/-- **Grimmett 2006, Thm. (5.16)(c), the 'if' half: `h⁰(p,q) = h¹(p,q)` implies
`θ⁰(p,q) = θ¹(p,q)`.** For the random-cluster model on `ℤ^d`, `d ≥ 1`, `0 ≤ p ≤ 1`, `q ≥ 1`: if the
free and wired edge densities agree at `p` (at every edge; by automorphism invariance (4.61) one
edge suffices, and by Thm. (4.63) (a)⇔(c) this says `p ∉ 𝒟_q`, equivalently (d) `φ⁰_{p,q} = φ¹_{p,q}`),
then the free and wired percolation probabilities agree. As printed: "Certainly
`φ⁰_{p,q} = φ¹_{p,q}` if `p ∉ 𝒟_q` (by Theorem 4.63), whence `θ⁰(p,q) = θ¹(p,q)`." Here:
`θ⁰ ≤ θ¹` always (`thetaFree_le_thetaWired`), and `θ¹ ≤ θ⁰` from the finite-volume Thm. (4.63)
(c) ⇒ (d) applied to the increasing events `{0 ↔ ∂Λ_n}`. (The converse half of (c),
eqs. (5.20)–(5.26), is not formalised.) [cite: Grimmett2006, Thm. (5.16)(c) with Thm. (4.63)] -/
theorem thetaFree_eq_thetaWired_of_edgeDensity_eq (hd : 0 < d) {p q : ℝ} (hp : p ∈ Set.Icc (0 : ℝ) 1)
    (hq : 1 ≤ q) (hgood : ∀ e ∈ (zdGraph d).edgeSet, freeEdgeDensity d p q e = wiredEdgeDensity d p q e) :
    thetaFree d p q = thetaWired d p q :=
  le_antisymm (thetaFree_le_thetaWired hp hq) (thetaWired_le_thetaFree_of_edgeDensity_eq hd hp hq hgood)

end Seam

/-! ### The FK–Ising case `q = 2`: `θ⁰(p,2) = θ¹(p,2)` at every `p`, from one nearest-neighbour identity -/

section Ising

▶ **ASSIGNMENT**: Write the number of lines in the data above that contain "half", adding no other words.

▶ **EXERCISE RESULT**: 2